Clive grunted and walked back into his office with the book, sat down, and stared at it.
Danny Zito?
SEVEN
C
live was still looking at
Fallguy,
thumbing through the book, about to pick up the phone—no, to go to Bobby’s office to ask him what in the hell he’d left the book for. He was thinking this when Tom Kidd materialized in Clive’s open doorway. “Materialized” was the right word for Tom had found a patch of darkness and it was difficult to make out his features, except for the tonsure of pale hair that, lit from behind, foamed around his head.
Tom was not one for telephone chat or a “Hey, got a minute?” approaches. Clive rarely saw him, and when he did it was usually in a sudden appearance, such as this. Rarely did he have an opportunity to talk with Tom; Clive certainly never made one. Tom was not one to stop by for an editorial chat; he fairly lived in his office, small but with a view that was magnificent, even by New York City standards. The view was meant to keep Tom happy. It was wasted on him; views of Manhattan didn’t interest him, since he doubted the place changed much from day to day (he’d said). Tom had merely found the New York scenery a good backdrop for stacks and stacks of books.

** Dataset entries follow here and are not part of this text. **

import Literature.NumberTheory.Automorphic.GL2HeckeOperatorPrimePowerDoubleCosets
import Literature.NumberTheory.Automorphic.GL2HeckeOperatorPrimePowerRecursion
import HarnessLib

/-!
# `deg T(1, p^k) = p^{k-1}(p + 1)`: the number of cosets in the double coset `Λ diag(1, p^k) Λ`, `Λ = GL_2(ℤ)`
# (Shimura Thm. 3.24 (6))

Topic `NumberTheory/Automorphic`; namespace `Literature.NumberTheory.Automorphic.heckeAlgebra` (lane `lit-hodgefound`,
Track 2 foundations; seat `lit-hodgefound-p11`, generation 39, row g39-#12).  THEOREMS ONLY: no definition, no named
fact, no instance, no notation.

## Source, as printed

Shimura, *Introduction to the Arithmetic Theory of Automorphic Functions* (1971), §3.3 THEOREM 3.24 (`n = 2`, `p` a
prime): «(6) `deg(T(1, p^k)) = deg(T(p^l, p^{l+k})) = p^{k-1}(p + 1)` (`k > 0`)», proved (p. 83) from «By Prop. 3.18,
we have `deg(T(p)) = c_1^{(2)} = p + 1`, and `deg(T(p, p)) = 1`», (*) `deg(T(p^k)) = 1 + p + ⋯ + p^k` and (2)
`T(1, p^k) = T(p^k) - T(p, p) T(p^{k-2})`.  Here `deg(ΓαΓ)` is the number of cosets of `Γ` in `ΓαΓ` (Prop. 3.3);
in the tree: the number of cosets `gΛ ⊆ Λ diag(1, p^k) Λ`, i.e. the cardinality of the `Λ`-orbit of the coset
`diag(1, p^k)Λ` in `GL_2(ℚ) ⧸ Λ`.

## Proof

Exactly Shimura's: take the vectors `T [Λ] ∈ ℚ[G ⧸ Λ]` in the identity `t(p^{m+2}) = (diag(1, p^{m+2}))_Λ +
(pE_2)_Λ t(p^m)` (g39-#11, Thm. 3.24 (2)) — `𝟙_{M_2(±p^{m+2})/Λ} = 𝟙_{Λ diag(1,p^{m+2}) Λ / Λ} + ∑_{y ∈ M_2(±p^m)/Λ}
[pE_2 · y]` — and sum coefficients: `deg T(p^{m+2}) = deg T(1, p^{m+2}) + deg T(p^m)`, with `deg T(p^k) = #(M_2(±p^k)/Λ)
= 1 + p + ⋯ + p^k` (g39-#8).

## What is formalised (theorems only)

* `card_orbit_diagonalGL_one_prime` (`k = 1`: `Λ diag(1, p) Λ / Λ = M_2(±p) / Λ` has `p + 1` elements),
  `card_orbit_diagonalGL_one_prime_pow_succ_succ` (`k = m + 2`: `p^{m+1}(p + 1)`), and
  **`card_orbit_diagonalGL_one_prime_pow`** — THM 3.24 (6): `#(Λ diag(1, p^k) Λ / Λ) = p^{k-1}(p + 1)` for `k ≥ 1`.

## References
* [ShimuraIATAF1971] G. Shimura, *Introduction to the Arithmetic Theory of Automorphic Functions*, Publ. Math. Soc.
  Japan 11 (1971), §3.3 Thm. 3.24 (6) and its proof (p. 83); §3.1 Prop. 3.3 (`deg`).
* [AndrianovZhuravlev1995] A. N. Andrianov, V. G. Zhuravlev, *Modular Forms and Hecke Operators*, Transl. Math.
  Monogr. 145, AMS (1995), Ch. 3 §2.2 (2.10), Lemma 2.6, Problem 2.10.
-/

noncomputable section

open scoped MatrixGroups ArithmeticFunction.sigma

open MulAction MonoidAlgebra

namespace Literature.NumberTheory.Automorphic

namespace heckeAlgebra

/-! ## §1 Summing the coefficients of a `0/1`-vector -/

/-- The sum of the coefficients of `∑_{a ∈ B} [f a]` is `#B`. [folklore] -/
private theorem sum_coeff_sum_single {k α X : Type*} [CommRing k] (B : Finset α) (f : α → X) :
    ((∑ a ∈ B, single (f a) (1 : k)).coeff.sum fun _ c => c) = B.card := by
  rw [coeff_sum, ← Finsupp.sum_finsetSum_index (fun _ => rfl) (fun _ _ _ => rfl)]
  simp only [coeff_single, Finsupp.sum_single_index]
  rw [Finset.sum_const, nsmul_eq_mul, mul_one]

/-- The sum of the coefficients of `∑_{a ∈ B} [a]` is `#B`. [folklore] -/
private theorem sum_coeff_sum_single_self {k X : Type*} [CommRing k] (B : Finset X) :
    ((∑ a ∈ B, single a (1 : k)).coeff.sum fun _ c => c) = B.card :=
  sum_coeff_sum_single B id

/-! ## §2 THEOREM 3.24 (6) -/

section GL2

variable {p : ℕ}

/-- **`deg T(1, p) = p + 1`**: the double coset of `diag(1, p)` is all of `M_2(±p)` (`t(p) = (diag(1, p))_Λ`, the
only elementary divisor matrix of determinant `p`), which consists of `p + 1` cosets («By Prop. 3.18, we have
`deg(T(p)) = c_1^{(2)} = p + 1`»). [cite: ShimuraIATAF1971, §3.3 Thm. 3.24 (6) and proof] -/
theorem card_orbit_diagonalGL_one_prime (hp : p.Prime) :
    (haveI := isHeckeTriple_glnInt_glnRat (Fin 2);
      (finite_orbit_quotient (Matrix.GeneralLinearGroup.map (n := Fin 2) (Int.castRingHom ℚ)).range
        (diagonalGL (Fin 2) ℚ fun i => Units.mk0 ((p : ℚ) ^ (![0, 1] : Fin 2 → ℕ) i)
          (pow_ne_zero _ (Nat.cast_ne_zero.mpr hp.ne_zero)))).toFinset.card) = p + 1 := by
  classical
  haveI := isHeckeTriple_glnInt_glnRat (Fin 2)
  -- `t(p) = (diag(1, p))_Λ`, so `𝟙_{M_2(±p)/Λ} = 𝟙_{Λ diag(1,p) Λ / Λ}` in `ℚ[G ⧸ Λ]`
  have ht := tOperator_prime_pow_eq_sum_doubleCosetOperator ℚ hp 1
  rw [pow_one, show 1 / 2 + 1 = 1 from rfl, Finset.sum_range_one, Nat.sub_zero] at ht
  have hvec := congr_arg (fun T => ((toVector (Matrix.GeneralLinearGroup.map (n := Fin 2) (Int.castRingHom ℚ)).range
    T).coeff.sum fun _ c => c)) ht
  simp only [toVector_tOperator, toVector_doubleCosetOperator, doubleCosetIndicator_eq_sum, sum_coeff_sum_single_self,
    Nat.cast_inj] at hvec
  rw [← hvec, card_toFinset_image_mk_integral_absdet_two hp.pos, ← pow_one p,
    ArithmeticFunction.sigma_one_apply_prime_pow hp, Finset.sum_range_succ, Finset.sum_range_one, pow_zero, pow_one,
    add_comm]

/-- **`deg T(1, p^{m+2}) = p^{m+1}(p + 1)`**: summing coefficients in `𝟙_{M_2(±p^{m+2})/Λ} = 𝟙_{Λ diag(1,p^{m+2}) Λ/Λ}
+ pE_2 · 𝟙_{M_2(±p^m)/Λ}` (Thm. 3.24 (2)) gives `(1 + ⋯ + p^{m+2}) = deg T(1, p^{m+2}) + (1 + ⋯ + p^m)`.
[cite: ShimuraIATAF1971, §3.3 Thm. 3.24 (6) and proof] -/
theorem card_orbit_diagonalGL_one_prime_pow_succ_succ (hp : p.Prime) (m : ℕ) :
    (haveI := isHeckeTriple_glnInt_glnRat (Fin 2);
      (finite_orbit_quotient (Matrix.GeneralLinearGroup.map (n := Fin 2) (Int.castRingHom ℚ)).range
        (diagonalGL (Fin 2) ℚ fun i => Units.mk0 ((p : ℚ) ^ (![0, m + 2] : Fin 2 → ℕ) i)
          (pow_ne_zero _ (Nat.cast_ne_zero.mpr hp.ne_zero)))).toFinset.card) = p ^ (m + 1) * (p + 1) := by
  classical
  haveI := isHeckeTriple_glnInt_glnRat (Fin 2)
  have ht := tOperator_prime_pow_succ_succ_eq ℚ hp m
  -- commute `(pE_2)_Λ` to the right, take vectors, then sum coefficients
  rw [isGelfandPair_glnInt_glnRat ℚ (Fin 2) (doubleCosetOperator _ _) (tOperator ℚ 2 (p ^ m))] at ht
  have hvec := congr_arg (toVector (Matrix.GeneralLinearGroup.map (n := Fin 2) (Int.castRingHom ℚ)).range) ht
  rw [toVector_tOperator, map_add, toVector_doubleCosetOperator, doubleCosetIndicator_eq_sum,
    toVector_mul_doubleCosetOperator_central _ (pScalar_comm hp.pos) _ (toVector_tOperator ℚ 2 (p ^ m))] at hvec
  have hsum := congr_arg (fun v : MonoidAlgebra ℚ
      (GL (Fin 2) ℚ ⧸ (Matrix.GeneralLinearGroup.map (n := Fin 2) (Int.castRingHom ℚ)).range) =>
    v.coeff.sum fun _ c => c) hvec
  rw [coeff_add, Finsupp.sum_add_index' (h := fun _ c => c) (fun _ => rfl) (fun _ _ _ => rfl),
    sum_coeff_sum_single_self, sum_coeff_sum_single_self, sum_coeff_sum_single,
    card_toFinset_image_mk_integral_absdet_two (pow_pos hp.pos _),
    card_toFinset_image_mk_integral_absdet_two (pow_pos hp.pos _), ArithmeticFunction.sigma_one_apply_prime_pow hp,
    ArithmeticFunction.sigma_one_apply_prime_pow hp, Finset.sum_range_succ, Finset.sum_range_succ] at hsum
  -- `hsum : 1 + ⋯ + p^m + p^{m+1} + p^{m+2} = #(Λ diag(1,p^{m+2}) Λ / Λ) + (1 + ⋯ + p^m)` in `ℚ`
  have h : (haveI := isHeckeTriple_glnInt_glnRat (Fin 2);
      (finite_orbit_quotient (Matrix.GeneralLinearGroup.map (n := Fin 2) (Int.castRingHom ℚ)).range
        (diagonalGL (Fin 2) ℚ fun i => Units.mk0 ((p : ℚ) ^ (![0, m + 2] : Fin 2 → ℕ) i)
          (pow_ne_zero _ (Nat.cast_ne_zero.mpr hp.ne_zero)))).toFinset.card) = p ^ (m + 1) + p ^ (m + 2) := by
    have h' : ((∑ i ∈ Finset.range (m + 1), p ^ i + p ^ (m + 1) + p ^ (m + 2) : ℕ) : ℚ) =
        ((haveI := isHeckeTriple_glnInt_glnRat (Fin 2);
          (finite_orbit_quotient (Matrix.GeneralLinearGroup.map (n := Fin 2) (Int.castRingHom ℚ)).range
            (diagonalGL (Fin 2) ℚ fun i => Units.mk0 ((p : ℚ) ^ (![0, m + 2] : Fin 2 → ℕ) i)
              (pow_ne_zero _ (Nat.cast_ne_zero.mpr hp.ne_zero)))).toFinset.card) +
          ∑ i ∈ Finset.range (m + 1), p ^ i : ℕ) := by
      push_cast at hsum ⊢
      linarith
    have h'' := (Nat.cast_injective (R := ℚ)) h'
    omega
  rw [h]
  ring

/-- **SHIMURA THEOREM 3.24 (6): `deg T(1, p^k) = p^{k-1}(p + 1)` for `k ≥ 1`** — the double coset
`Λ diag(1, p^k) Λ`, `Λ = GL_2(ℤ)`, is the union of exactly `p^{k-1}(p + 1)` cosets `gΛ`.
[cite: ShimuraIATAF1971, §3.3 Thm. 3.24 (6)] -/
theorem card_orbit_diagonalGL_one_prime_pow (hp : p.Prime) {k : ℕ} (hk : 1 ≤ k) :
    (haveI := isHeckeTriple_glnInt_glnRat (Fin 2);
      (finite_orbit_quotient (Matrix.GeneralLinearGroup.map (n := Fin 2) (Int.castRingHom ℚ)).range
        (diagonalGL (Fin 2) ℚ fun i => Units.mk0 ((p : ℚ) ^ (![0, k] : Fin 2 → ℕ) i)
          (pow_ne_zero _ (Nat.cast_ne_zero.mpr hp.ne_zero)))).toFinset.card) = p ^ (k - 1) * (p + 1) := by
  rcases k with _ | k
  · exact absurd hk (by decide)
  · rcases k with _ | m
    · rw [card_orbit_diagonalGL_one_prime hp, show 0 + 1 - 1 = 0 from rfl, pow_zero, one_mul]
    · rw [show m + 1 + 1 - 1 = m + 1 from rfl, show m + 1 + 1 = m + 2 from rfl,
        card_orbit_diagonalGL_one_prime_pow_succ_succ hp m]

end GL2

end heckeAlgebra

end Literature.NumberTheory.Automorphic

Clive imagined that even when Tom’s head came up from reading one of his manuscripts, he didn’t really see, as on a winter’s night, the lighting up of Fifth Avenue, all of the lamps in front of the Plaza pressing through amber fog, nor did he see the dark drapery of trees at this end of Central Park. He saw words. Tom would still be seeing the words of the manuscript in his mind—this sentence, this image, this transparent page superimposed upon the Plaza and the park—whose sentence? Whose image? Isaly’s? Gruber’s? Grace Packard’s? describing the scene down there with such precision that the words seemed to melt into the fog and the trees and the snow and become it.